Lets see... my last week has been occupied with snot removal - I have developed a technique that I think is very effective, and should probably be studied and emulated worldwide. I squeeze the snot sucker, stick it in, and then as it is doing it's job I give it a little wiggle back and forth, up and down, and skippy-do - out come the boogies. Yes, my son has been sick with one of those nasty colds that makes his upper lip shiny and his little voice sound funny. I feel bad for the poor guy, he keeps pointing at his nose and grunting - since he is basically a cave man with only slighty better language comprehension skills - and getting angry when I don't do my signature move w/ the snot sucker. He's been keeping me on my toes lately, Alex has...
we got him this tricycle that I had been obsessing over for months, and I swear he feels like King Shit when he is being pushed around on it.
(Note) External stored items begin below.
import Mathlib
import HarnessLib
import Summits.NavierStokesRegularity.NavierStokesRegularity.Theorems.UnthreadedRigidityDoorUnthreadedRigidityVirialHornDefs

/-!
# Route `UnthreadedRigidityDoor`, item `UnthreadedRigidity` (W2, stmt-NavierStokesRegularity-27585) — LINE g11-1 «VIRIAL HORN»:
# S-A `AnalyticWedgeSeparableL` BY NAME — analytic coefficient profiles with all Wronskians zero are proportional, so an
# isotypic datum is one separable shell

Prover file (W2 Lean hand ns-crc-p1 g7, DIRECTOR-NS KEY-NS #188 (1); `--supports stmt-NavierStokesRegularity-27585 --as helper`) for LINE g11-1
«VIRIAL HORN» of planner ns-idea-6 g11 (idea-crit-4 g7 PASS, RUNG line, 2026-08-29T03:44Z; sketch
`pub/ideators/ns-idea-6/lines/UnthreadedRigidityDoor/VirialHorn_sketch.lean` sha16 046ceb385f972470; objects BY NAME in
`Theorems/UnthreadedRigidityDoorUnthreadedRigidityVirialHornDefs.lean`).

`analyticWedgeSeparableL_holds : AnalyticWedgeSeparableL`.  Proof: if every profile vanishes on `(0,∞)` the datum is the zero shell
(`H = 0`, `Y = 0`).  Otherwise pick `m₀, r₀ > 0` with `c_{m₀}(r₀) ≠ 0`; for each `m` the quotient `(c_m − λ_m c_{m₀})/c_{m₀}`,
`λ_m = c_m(r₀)/c_{m₀}(r₀)`, has zero derivative near `r₀` (the Wronskian), so `c_m − λ_m c_{m₀}` vanishes near `r₀` and hence on all of
`(0,∞)` by the identity theorem for real-analytic functions (`AnalyticOnNhd.eqOn_zero_of_preconnected_of_eventuallyEq_zero`); then
`Σ c_m(|y|) B_m(y) = c_{m₀}(|y|) · Σ λ_m B_m(y)` for `y ≠ 0` (and both sides are multiplied by `y = 0` at the centre), and `Y = Σ λ_m B_m`
is a solid harmonic of degree `l` (homogeneous polynomials of degree `l` form a subspace; `lap3` is linear on `C²` polynomial maps).

HONEST LABEL: real analysis / algebra about SPECIAL isotypic data (support S-A of a RUNG line); `UnthreadedRigidity` (27585), W2 and NS
regularity remain OPEN; nothing here is a statement about the Navier–Stokes equations.  0 kit.
-/

-- the summit and its single sub-problem share the name (CONVENTIONS §1), as in every Theorems file
set_option linter.dupNamespace false

namespace Summit.NavierStokesRegularity.NavierStokesRegularity.Theorems.UnthreadedRigidity.VirialHorn

open scoped Topology ContDiff
open Filter Set
open Summit.NavierStokesRegularity.NavierStokesRegularity.Theorems.UnthreadedRigidity.ProfileHorn (E3)

/-! ## Polynomial maps are smooth; solid harmonics form a subspace -/

/-- evaluation of a real polynomial in the coordinates is a smooth map on `E3`. -/
theorem contDiff_eval (P : MvPolynomial (Fin 3) ℝ) :
    ContDiff ℝ ∞ (fun y : E3 => MvPolynomial.eval (fun i => y i) P) := by
  induction P using MvPolynomial.induction_on with
  | C a => simpa using contDiff_const
  | add p q hp hq => simpa [map_add] using hp.add hq
  | mul_X p i hp =>
    -- the coordinate functions are smooth (the tree's idiom, e.g. `…ConstantSpeedExample.contDiff_coord`)
    have hc : ContDiff ℝ ∞ (fun y : E3 => y i) := (EuclideanSpace.proj i : E3 →L[ℝ] ℝ).contDiff
    simpa [map_mul, MvPolynomial.eval_X] using hp.mul hc

/-- a solid harmonic is a smooth map. -/
theorem IsSolidHarmonic.contDiff {l : ℕ} {Y : E3 → ℝ} (hY : IsSolidHarmonic l Y) : ContDiff ℝ ∞ Y := by
  obtain ⟨⟨P, -, hP⟩, -⟩ := hY
  have : Y = fun y : E3 => MvPolynomial.eval (fun i => y i) P := funext hP
  rw [this]
  exact contDiff_eval P

/-- first directional derivatives of a linear combination of `C¹` functions. -/
theorem fderiv_comb_apply {n : ℕ} (v : Fin n → ℝ) (B : Fin n → E3 → ℝ) (hB : ∀ m, Differentiable ℝ (B m))
    (z w : E3) : fderiv ℝ (fun y => ∑ m, v m * B m y) z w = ∑ m, v m * fderiv ℝ (B m) z w := by
  have h1 : (fun y => ∑ m, v m * B m y) = ∑ m, (fun y => v m * B m y) := by
    funext y; simp [Finset.sum_apply]
  rw [h1, fderiv_sum fun m _ => ((hB m).const_mul (v m)) z]
  simp only [FunLike.coe_sum, Finset.sum_apply]
  refine Finset.sum_congr rfl fun m _ => ?_
  rw [fderiv_const_mul ((hB m) z)]
  rfl

/-- `lap3` is linear on `C²` functions. -/
theorem lap3_comb {n : ℕ} (v : Fin n → ℝ) (B : Fin n → E3 → ℝ) (hB : ∀ m, ContDiff ℝ 2 (B m)) (y : E3) :
    lap3 (fun y => ∑ m, v m * B m y) y = ∑ m, v m * lap3 (B m) y := by
  have hd : ∀ m, Differentiable ℝ (B m) := fun m => (hB m).differentiable (by norm_num)
  have hd2 : ∀ m (w : E3), Differentiable ℝ (fun z => fderiv ℝ (B m) z w) := fun m w =>
    (((hB m).fderiv_right (m := 1) (by norm_num)).differentiable (by norm_num)).clm_apply (differentiable_const w)
  unfold lap3 dir2
  have step : ∀ w : E3, (fun z => fderiv ℝ (fun y => ∑ m, v m * B m y) z w) = fun z => ∑ m, v m * fderiv ℝ (B m) z w :=
    fun w => funext fun z => fderiv_comb_apply v B hd z w
  simp only [step]
  have step2 : ∀ w : E3, fderiv ℝ (fun z => ∑ m, v m * fderiv ℝ (B m) z w) y w = ∑ m, v m * fderiv ℝ (fun z => fderiv ℝ (B m) z w) y w :=
    fun w => fderiv_comb_apply v (fun m z => fderiv ℝ (B m) z w) (fun m => hd2 m w) y w
  simp only [step2]
  rw [Finset.sum_comm]
  refine Finset.sum_congr rfl fun m _ => ?_
  rw [Finset.mul_sum]

/-- a linear combination of solid harmonics of degree `l` is a solid harmonic of degree `l`. -/
theorem isSolidHarmonic_comb {l n : ℕ} (v : Fin n → ℝ) (B : Fin n → E3 → ℝ) (hB : ∀ m, IsSolidHarmonic l (B m)) :
    IsSolidHarmonic l (fun y => ∑ m, v m * B m y) := by
  choose P hPh hPe using fun m => (hB m).1
  refine ⟨⟨∑ m, MvPolynomial.C (v m) * P m, ?_, fun y => ?_⟩, fun y => ?_⟩
  · refine MvPolynomial.IsHomogeneous.sum _ _ l fun m _ => ?_
    simpa using (MvPolynomial.isHomogeneous_C (Fin 3) (v m)).mul (hPh m)
  · simp [map_sum, map_mul, hPe]
  · rw [lap3_comb v B (fun m => (hB m).contDiff.of_le (WithTop.coe_le_coe.mpr le_top)) y]
    simp [fun m => (hB m).2 y]

/-- the zero function is a solid harmonic of every degree. -/
theorem isSolidHarmonic_zero (l : ℕ) : IsSolidHarmonic l (fun _ : E3 => (0 : ℝ)) := by
  refine ⟨⟨0, MvPolynomial.isHomogeneous_zero _ _ l, fun y => by simp⟩, fun y => ?_⟩
  simp [lap3, dir2]

/-- the zero profile is virial-admissible in every degree. -/
theorem virialAdmissible_zero (l : ℕ) : VirialAdmissible l (fun _ : ℝ => (0 : ℝ)) := by
  refine ⟨⟨fun _ => 0, contDiff_const, fun r _ => rfl⟩, 0, fun r _ => ?_⟩
  simp

/-! ## Analytic functions with zero Wronskian are proportional -/

/-- on `(0,∞)`: real-analytic `f, g` with `f g′ − g f′ ≡ 0` and `f(r₀) ≠ 0` at some `r₀ > 0` satisfy `g = λ f` for a constant `λ`. -/
theorem exists_const_mul_of_wronskian {f g : ℝ → ℝ} (hf : AnalyticOnNhd ℝ f (Ioi 0)) (hg : AnalyticOnNhd ℝ g (Ioi 0))
    (hW : ∀ r, 0 < r → f r * deriv g r - g r * deriv f r = 0) {r₀ : ℝ} (hr₀ : 0 < r₀) (hf0 : f r₀ ≠ 0) :
    ∃ c : ℝ, ∀ r, 0 < r → g r = c * f r := by
  set c : ℝ := g r₀ / f r₀ with hc
  refine ⟨c, ?_⟩
  set φ : ℝ → ℝ := fun r => g r - c * f r with hφ
  have hφa : AnalyticOnNhd ℝ φ (Ioi 0) := fun r hr => (hg r hr).sub (analyticAt_const.mul (hf r hr))
  have hφ0 : φ r₀ = 0 := by
    simp only [hφ, hc]
    field_simp
    ring
  -- a closed interval around `r₀` inside `(0,∞)` on which `f ≠ 0`
  have hev : ∀ᶠ r in 𝓝 r₀, 0 < r ∧ f r ≠ 0 :=
    (eventually_gt_nhds hr₀).and ((hf r₀ hr₀).continuousAt.eventually_ne hf0)
  obtain ⟨ε, hε, hball⟩ := Metric.mem_nhds_iff.mp hev
  set δ : ℝ := ε / 2 with hδ
  have hδ0 : 0 < δ := by positivity
  have hIcc : Icc (r₀ - δ) (r₀ + δ) ⊆ Metric.ball r₀ ε := by
    intro r hr
    rw [Metric.mem_ball, Real.dist_eq, abs_lt]
    constructor <;> linarith [hr.1, hr.2]
  have hgood : ∀ r ∈ Icc (r₀ - δ) (r₀ + δ), 0 < r ∧ f r ≠ 0 := fun r hr => hball (hIcc hr)
  -- the quotient `φ / f` is constant on that interval
  have hder : ∀ x ∈ Icc (r₀ - δ) (r₀ + δ), HasDerivAt (fun r => φ r / f r) 0 x := by
    intro x hx
    obtain ⟨hx0, hfx⟩ := hgood x hx
    have hfd : HasDerivAt f (deriv f x) x := (hf x hx0).differentiableAt.hasDerivAt
    have hgd : HasDerivAt g (deriv g x) x := (hg x hx0).differentiableAt.hasDerivAt
    have hφd : HasDerivAt φ (deriv g x - c * deriv f x) x := hgd.sub (hfd.const_mul c)
    have key := hφd.div hfd hfx
    have hnum : (deriv g x - c * deriv f x) * f x - φ x * deriv f x = 0 := by
      simp only [hφ]
      linear_combination hW x hx0
    rw [hnum, zero_div] at key
    exact key
  have hcont : ContinuousOn (fun r => φ r / f r) (Icc (r₀ - δ) (r₀ + δ)) :=
    fun x hx => (hder x hx).continuousAt.continuousWithinAt
  have hconst := constant_of_has_deriv_right_zero hcont
    (fun x hx => (hder x (Ico_subset_Icc_self hx)).hasDerivWithinAt)
  have hq0 : φ r₀ / f r₀ = 0 := by rw [hφ0, zero_div]
  have hr₀mem : r₀ ∈ Icc (r₀ - δ) (r₀ + δ) := ⟨by linarith, by linarith⟩
  have hφI : ∀ r ∈ Icc (r₀ - δ) (r₀ + δ), φ r = 0 := by
    intro r hr
    have h1 : φ r / f r = φ r₀ / f r₀ := by rw [hconst r hr, hconst r₀ hr₀mem]
    rw [hq0] at h1
    rcases div_eq_zero_iff.mp h1 with h2 | h2
    · exact h2
    · exact absurd h2 (hgood r hr).2
  -- identity theorem on the preconnected set `(0,∞)`
  have hφev : φ =ᶠ[𝓝 r₀] 0 := by
    filter_upwards [Icc_mem_nhds (by linarith : r₀ - δ < r₀) (by linarith : r₀ < r₀ + δ)] with r hr
    exact hφI r hr
  have hzero := hφa.eqOn_zero_of_preconnected_of_eventuallyEq_zero isPreconnected_Ioi hr₀ hφev
  intro r hr
  have := hzero hr
  simp only [hφ, Pi.zero_apply] at this
  linarith

/-! ## S-A -/

/-- **S-A `AnalyticWedgeSeparableL` BY NAME** (support S of LINE g11-1): analytic coefficient profiles with all Wronskians zero are proportional
to one profile (`c_m = v_m H`), so the isotypic datum is a single separable shell with `Y = Σ v_m B_m ∈ V_l`. -/
theorem analyticWedgeSeparableL_holds : AnalyticWedgeSeparableL := by
  intro l n c B x₀ hIso hAn hW
  obtain ⟨hB, hc⟩ := hIso
  by_cases hex : ∃ m : Fin n, ∃ r : ℝ, 0 < r ∧ c m r ≠ 0
  · obtain ⟨m₀, r₀, hr₀, hne⟩ := hex
    have hprop : ∀ m, ∃ v : ℝ, ∀ r, 0 < r → c m r = v * c m₀ r := fun m =>
      exists_const_mul_of_wronskian (hAn m₀) (hAn m) (fun r hr => hW m₀ m r hr) hr₀ hne
    choose v hv using hprop
    refine ⟨c m₀, fun y => ∑ m, v m * B m y, hc m₀, isSolidHarmonic_comb v B hB, ?_⟩
    unfold isoShellL sepShellL
    have e : (fun x : E3 => (∑ m, c m ‖x - x₀‖ * B m (x - x₀)) • (x - x₀))
        = fun x : E3 => (c m₀ ‖x - x₀‖ * ∑ m, v m * B m (x - x₀)) • (x - x₀) := by
      funext x
      by_cases hx : x - x₀ = 0
      · simp [hx]
      · have hr : 0 < ‖x - x₀‖ := norm_pos_iff.mpr hx
        congr 1
        rw [Finset.mul_sum]
        refine Finset.sum_congr rfl fun m _ => ?_
        rw [hv m _ hr]
        ring
    rw [e]
  · have hex' : ∀ m : Fin n, ∀ r : ℝ, 0 < r → c m r = 0 := fun m r hr => by
      by_contra hne
      exact hex ⟨m, r, hr, hne⟩
    refine ⟨fun _ => 0, fun _ => 0, virialAdmissible_zero l, isSolidHarmonic_zero l, ?_⟩
    unfold isoShellL sepShellL
    have e : (fun x : E3 => (∑ m, c m ‖x - x₀‖ * B m (x - x₀)) • (x - x₀))
        = fun x : E3 => ((0 : ℝ) * (0 : ℝ)) • (x - x₀) := by
      funext x
      by_cases hx : x - x₀ = 0
      · simp [hx]
      · have hr : 0 < ‖x - x₀‖ := norm_pos_iff.mpr hx
        simp [hex' _ _ hr]
    rw [e]

end Summit.NavierStokesRegularity.NavierStokesRegularity.Theorems.UnthreadedRigidity.VirialHorn
/-- The inverse of an (anti)similarity is an (anti)similarity. -/
theorem symm_isAntiSimilarity {Φ : ℂ ≃ₜ ℂ}
    (h : ∃ (c : ℂ) (hc : c ≠ 0) (w : ℂ), Φ = similarity c hc w ∨
      Φ = Complex.conjLIE.toHomeomorph.trans (similarity c hc w)) :
    ∃ (c : ℂ) (hc : c ≠ 0) (w : ℂ), Φ.symm = similarity c hc w ∨
      Φ.symm = Complex.conjLIE.toHomeomorph.trans (similarity c hc w) := by
  obtain ⟨c, hc, w, h | h⟩ := h
  · refine ⟨c⁻¹, inv_ne_zero hc, -(c⁻¹ * w), Or.inl (Homeomorph.ext fun z => ?_)⟩
    rw [h, Homeomorph.symm_apply_eq, similarity_apply, similarity_apply]
    field_simp
    ring
  · refine ⟨(starRingEnd ℂ) c⁻¹, by simpa using hc, (starRingEnd ℂ) (-(c⁻¹ * w)),
      Or.inr (Homeomorph.ext fun z => ?_)⟩
    rw [h, Homeomorph.symm_apply_eq]
    simp only [conjLIE_toHomeomorph_trans_similarity_apply, map_add, map_mul, map_neg, map_inv₀,
      Complex.conj_conj]
    field_simp
    ring

/-- **S4 from S4a + S4b + S4c** (sorry-free; tree theorems used: uniqueness of the SLE₆ law `IsSLELaw.unique'`,
functoriality `MarkedDomain.map_map` / `CurveClass.map_homeomorph_trans`, measurability `CurveClass.measurable_map`).
The statement is verbatim the former registered stub `stub_isotropyRigidity`. -/
theorem isotropyRigidity_of_stubs
    (h4a : ∀ T : ℂ ≃ₜ ℂ,
      (∀ (D : DobrushinDomain) (μ : Measure (CurveClass ℂ)), IsSLELaw 6 D μ →
        IsSLELaw 6 (D.map T) (μ.map (CurveClass.map (T : C(ℂ, ℂ))))) →
      ∃ (c : ℂ) (hc : c ≠ 0) (w : ℂ), T = similarity c hc w ∨
        T = Complex.conjLIE.toHomeomorph.trans (similarity c hc w))
    (h4b : ∀ Φ : ℂ ≃ₜ ℂ,
      (∀ (c : ℂ) (hc : c ≠ 0) (w : ℂ), ∃ (c' : ℂ) (hc' : c' ≠ 0) (w' : ℂ),
        Φ.symm.trans ((similarity c hc w).trans Φ) = similarity c' hc' w' ∨
        Φ.symm.trans ((similarity c hc w).trans Φ) =
          Complex.conjLIE.toHomeomorph.trans (similarity c' hc' w')) →
      ∃ (c : ℂ) (hc : c ≠ 0) (w : ℂ), Φ = similarity c hc w ∨
        Φ = Complex.conjLIE.toHomeomorph.trans (similarity c hc w))
    (h4c : ∀ φ : ℂ ≃ₜ ℂ,
      (∃ (c : ℂ) (hc : c ≠ 0) (w : ℂ), φ = similarity c hc w ∨
        φ = Complex.conjLIE.toHomeomorph.trans (similarity c hc w)) →
      ∀ (D : DobrushinDomain) (μ : Measure (CurveClass ℂ)), IsSLELaw 6 D μ →
        IsSLELaw 6 (D.map φ) (μ.map (CurveClass.map (φ : C(ℂ, ℂ))))) :
    ∀ (P : ChordalFamily) (Φ : ℂ ≃ₜ ℂ), P.IsSimilarityCovariant →
      (∀ D : DobrushinDomain, IsSLELaw 6 D ((P (D.map Φ.symm)).map (CurveClass.map (Φ : C(ℂ, ℂ))))) →
      ∀ D : DobrushinDomain, IsSLELaw 6 D (P D) := by
  intro P Φ hsim hQ
  -- every conjugate `T_S := Φ ∘ S ∘ Φ⁻¹` of a similarity preserves the SLE₆ laws
  have hT : ∀ (c : ℂ) (hc : c ≠ 0) (w : ℂ) (D : DobrushinDomain) (μ : Measure (CurveClass ℂ)),
      IsSLELaw 6 D μ →
        IsSLELaw 6 (D.map (Φ.symm.trans ((similarity c hc w).trans Φ)))
          (μ.map (CurveClass.map ((Φ.symm.trans ((similarity c hc w).trans Φ) : ℂ ≃ₜ ℂ) : C(ℂ, ℂ)))) := by
    intro c hc w D μ hμ
    have hμQ : μ = (P (D.map Φ.symm)).map (CurveClass.map (Φ : C(ℂ, ℂ))) := hμ.unique' (hQ D)
    have key : μ.map (CurveClass.map ((Φ.symm.trans ((similarity c hc w).trans Φ) : ℂ ≃ₜ ℂ) : C(ℂ, ℂ))) =
        (P ((D.map (Φ.symm.trans ((similarity c hc w).trans Φ))).map Φ.symm)).map
          (CurveClass.map (Φ : C(ℂ, ℂ))) := by
      rw [hμQ, Measure.map_map (CurveClass.measurable_map _) (CurveClass.measurable_map _),
        ← CurveClass.map_homeomorph_trans, trans_symm_trans_cancel, CurveClass.map_homeomorph_trans,
        ← Measure.map_map (CurveClass.measurable_map _) (CurveClass.measurable_map _),
        ← hsim (D.map Φ.symm) c hc w, MarkedDomain.map_map, MarkedDomain.map_map,
        symm_trans_trans_trans_symm]
    rw [key]
    exact hQ _
  -- S4a: each `T_S` is an (anti)similarity; S4b: so is `Φ`; hence so is `Φ⁻¹`
  have hΦ : ∃ (c : ℂ) (hc : c ≠ 0) (w : ℂ), Φ = similarity c hc w ∨
      Φ = Complex.conjLIE.toHomeomorph.trans (similarity c hc w) :=
    h4b Φ fun c hc w => h4a _ (hT c hc w)
  have hΦs := symm_isAntiSimilarity hΦ
  -- S4c: pull the identification back along `Φ⁻¹`
  intro D
  have h := h4c Φ.symm hΦs (D.map Φ) _ (hQ (D.map Φ))
  rwa [markedDomain_map_map_symm, measure_map_map_symm] at h

end GlueS4

/-- The former single stub S4 (`stub_isotropyRigidity`, verbatim statement), now a THEOREM of the three registered
stubs S4a–S4c. ISOTROPY KILLS BELTRAMI: if `P` is similarity covariant and some topological conjugate
`Φ_* P Φ⁻¹` is the SLE₆ family, then `P` itself is the SLE₆ family. -/
theorem isotropyRigidity :
    ∀ (P : ChordalFamily) (Φ : ℂ ≃ₜ ℂ), P.IsSimilarityCovariant →
      (∀ D : DobrushinDomain, IsSLELaw 6 D ((P (D.map Φ.symm)).map (CurveClass.map (Φ : C(ℂ, ℂ))))) →
      ∀ D : DobrushinDomain, IsSLELaw 6 D (P D) :=
  isotropyRigidity_of_stubs stub_slePreservingIsMoebius stub_similarityConjugateRigidity
    stub_sleSixIsometryInvariance

/-- COMPOSITION (kernel-checked, no sorry, no stub used): the five stub STATEMENTS imply the crux statement.
Hypotheses are the statements of `stub_regularityFromAxioms`, `stub_quasiUniformisation`, `stub_conjTransport`,
`stub_typedSchrammLSW`, `stub_isotropyRigidity` verbatim; the conclusion is the body of the crux decl verbatim
(`CardyRotToConfR2SymmetryUpgrade_of` below restates it BY NAME). `S0` feeds `S1`; `S2` + conformal covariance make the
conjugate family admissible; `S3` identifies it as SLE₆; `S4` pulls the identification back along `Φ` using similarity
covariance of `P`. -/
theorem composition :
    (∀ P : ChordalFamily, IsLocalMarkovChordalFamily P →
      (∀ D : DobrushinDomain, ∀ᵐ γ ∂(P D), ∀ c : Curve ℂ, CurveClass.mk c = γ →
        ∀ s t : unitInterval, s < t → c '' Set.Icc s t ⊆ frontier D.carrier →
          (c '' Set.Icc s t).Subsingleton) →
      (∀ R : ConformalRectangle, 0 < P (R.chord 0 2 (by decide)) (CurveClass.hitsBefore (R.arc 2) (R.arc 1)) ∧
        P (R.chord 0 2 (by decide)) (CurveClass.hitsBefore (R.arc 2) (R.arc 1)) < 1) ∧
      (∀ D : DobrushinDomain, ∀ᵐ γ ∂(P D), ∀ ε : ℝ, 0 < ε → ∀ i : Fin 2,
        ∃ z ∈ γ.range ∩ D.arc i, z ≠ D.pt 0 ∧ dist z (D.pt 0) < ε)) →
    (∀ P : ChordalFamily, IsLocalMarkovChordalFamily P →
      (∀ D : DobrushinDomain, ∀ᵐ γ ∂(P D), ∀ c : Curve ℂ, CurveClass.mk c = γ →
        ∀ s t : unitInterval, s < t → c '' Set.Icc s t ⊆ frontier D.carrier →
          (c '' Set.Icc s t).Subsingleton) →
      (∀ R : ConformalRectangle, 0 < P (R.chord 0 2 (by decide)) (CurveClass.hitsBefore (R.arc 2) (R.arc 1)) ∧
        P (R.chord 0 2 (by decide)) (CurveClass.hitsBefore (R.arc 2) (R.arc 1)) < 1) →
      (∀ D : DobrushinDomain, ∀ᵐ γ ∂(P D), ∀ ε : ℝ, 0 < ε → ∀ i : Fin 2,
        ∃ z ∈ γ.range ∩ D.arc i, z ≠ D.pt 0 ∧ dist z (D.pt 0) < ε) →
      ∃ Φ : ℂ ≃ₜ ℂ, ChordalFamily.IsConformallyCovariant
        (fun D : DobrushinDomain => (P (D.map Φ.symm)).map (CurveClass.map (Φ : C(ℂ, ℂ))))) →
    (∀ (P : ChordalFamily) (Φ : ℂ ≃ₜ ℂ), P.IsChordal → P.IsDomainMarkov → P.IsLocal →
      P.IsTargetIndependent →
      (∀ D : DobrushinDomain, ∀ᵐ γ ∂(P D), ∀ c : Curve ℂ, CurveClass.mk c = γ →
        ∀ s t : unitInterval, s < t → c '' Set.Icc s t ⊆ frontier D.carrier →
          (c '' Set.Icc s t).Subsingleton) →
      ChordalFamily.IsChordal (fun D : DobrushinDomain => (P (D.map Φ.symm)).map (CurveClass.map (Φ : C(ℂ, ℂ)))) ∧
      ChordalFamily.IsDomainMarkov (fun D : DobrushinDomain => (P (D.map Φ.symm)).map (CurveClass.map (Φ : C(ℂ, ℂ)))) ∧
      ChordalFamily.IsLocal (fun D : DobrushinDomain => (P (D.map Φ.symm)).map (CurveClass.map (Φ : C(ℂ, ℂ)))) ∧
      ChordalFamily.IsTargetIndependent (fun D : DobrushinDomain => (P (D.map Φ.symm)).map (CurveClass.map (Φ : C(ℂ, ℂ)))) ∧
      (∀ D : DobrushinDomain, ∀ᵐ γ ∂((P (D.map Φ.symm)).map (CurveClass.map (Φ : C(ℂ, ℂ)))), ∀ c : Curve ℂ, CurveClass.mk c = γ →
        ∀ s t : unitInterval, s < t → c '' Set.Icc s t ⊆ frontier D.carrier →
          (c '' Set.Icc s t).Subsingleton)) →
    (∀ Q : ChordalFamily, IsLocalMarkovChordalFamily Q →
      (∀ D : DobrushinDomain, ∀ᵐ γ ∂(Q D), ∀ c : Curve ℂ, CurveClass.mk c = γ →
        ∀ s t : unitInterval, s < t → c '' Set.Icc s t ⊆ frontier D.carrier →
          (c '' Set.Icc s t).Subsingleton) →
      Q.IsConformallyCovariant →
      ∀ D : DobrushinDomain, IsSLELaw 6 D (Q D)) →
    (∀ (P : ChordalFamily) (Φ : ℂ ≃ₜ ℂ), P.IsSimilarityCovariant →
      (∀ D : DobrushinDomain, IsSLELaw 6 D ((P (D.map Φ.symm)).map (CurveClass.map (Φ : C(ℂ, ℂ))))) →
      ∀ D : DobrushinDomain, IsSLELaw 6 D (P D)) →
    ∀ P : ChordalFamily, IsLocalMarkovChordalFamily P →
      (∀ D : DobrushinDomain, ∀ᵐ γ ∂(P D), ∀ c : Curve ℂ, CurveClass.mk c = γ →
        ∀ s t : unitInterval, s < t → c '' Set.Icc s t ⊆ frontier D.carrier →
          (c '' Set.Icc s t).Subsingleton) →
      ∀ D : DobrushinDomain, IsSLELaw 6 D (P D) := by
  intro h0 h1 h2 h3 h4 P hP hNT D
  obtain ⟨Φ, hcc⟩ := h1 P hP hNT (h0 P hP hNT).1 (h0 P hP hNT).2
  obtain ⟨hch, hmk, hloc, hti, hnt'⟩ :=
    h2 P Φ hP.isChordal hP.markov hP.isLocal hP.targetIndependent hNT
  have hQ : IsLocalMarkovChordalFamily
      (fun D : DobrushinDomain => (P (D.map Φ.symm)).map (CurveClass.map (Φ : C(ℂ, ℂ)))) :=
    ⟨hch, hcc.isSimilarityCovariant, hmk, hloc, hti⟩
  exact h4 P Φ hP.similarity (h3 _ hQ hnt' hcc) D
He grips the handle bars with panache, occasionally leans over with his elbow on the back of the seat and twists around and looks at us, as if to say 'faster, Jeeves, I have an appointment to keep'. He surveys those he passes with a slightly mocking look on his face, obviously feeling superior compared to all the second-rate means of transportation he sees passing him. He screeches here and there with glee, it pops out before he can catch it and totally ruins the 'I'm too cool for school' thing he has going.
I want to get an alarm for this thing. I want to put it on our car insurance policy. I want to get the optional basket that hangs on the handle bars (even though there is this super cool dump thing in the back) and I want to get the little bell so he can announce his arrival to his loyal subjects. This tricycle is better - so much better - than my first car.
Ahhh - my first car. The jeuvo. It was a manilla folder colored - or egg colored, depending on the observer and the light source, hence 'juevo' - 1983 Nissan Sentra. That car was a flaming piece of shit, and was a constant source of embarassment. Of course it got me from point A to point B - with no style at all I might add - for a couple of years, so that part was cool. The tape deck that sat on the floor and was connected to the dashboard by a single wire - not cool. The uncomfortable ass melt your skin ripped naugahyde upholstery - not cool at all. The color - not fucking cool. And you know the most ironic part? My first 'real' car that I got, a Blazer that I paid $223 a month for for 4 years, was the same goddamned color. I didn't pick it, just so you know - it was one of those things that sort of fell into my lap. I sure as shit would not have picked ANOTHER car of that pus-color putridness. Anyway, the Sentra... I maxed out my mother's AAA card with that thing, they actually refused to come. The driver's side windshield wiper would fly off when the wipers were on high - and naturally, when your wipers are on high is when you really need them the most. I drove home from college for winter break during a blizzard, with my arm out the drivers window wiping the windshield every 15 seconds with a squeegee I stole from a gas station somewhere on the turnpike. I think I twitched for 2 hours after I got home, I was so tense. I had to have the heat on high all the time, or the damn thing would overheat the second the speed dropped below 25 mph.
Anyway, what was I talking about... oh yeah, nothing in particular. Business as usual.
I won't forget you again Blog, I promise.

Tuesday, April 8, 2008

Oh, so I was at the playground (another in the f*ck post saga, I'm crabby)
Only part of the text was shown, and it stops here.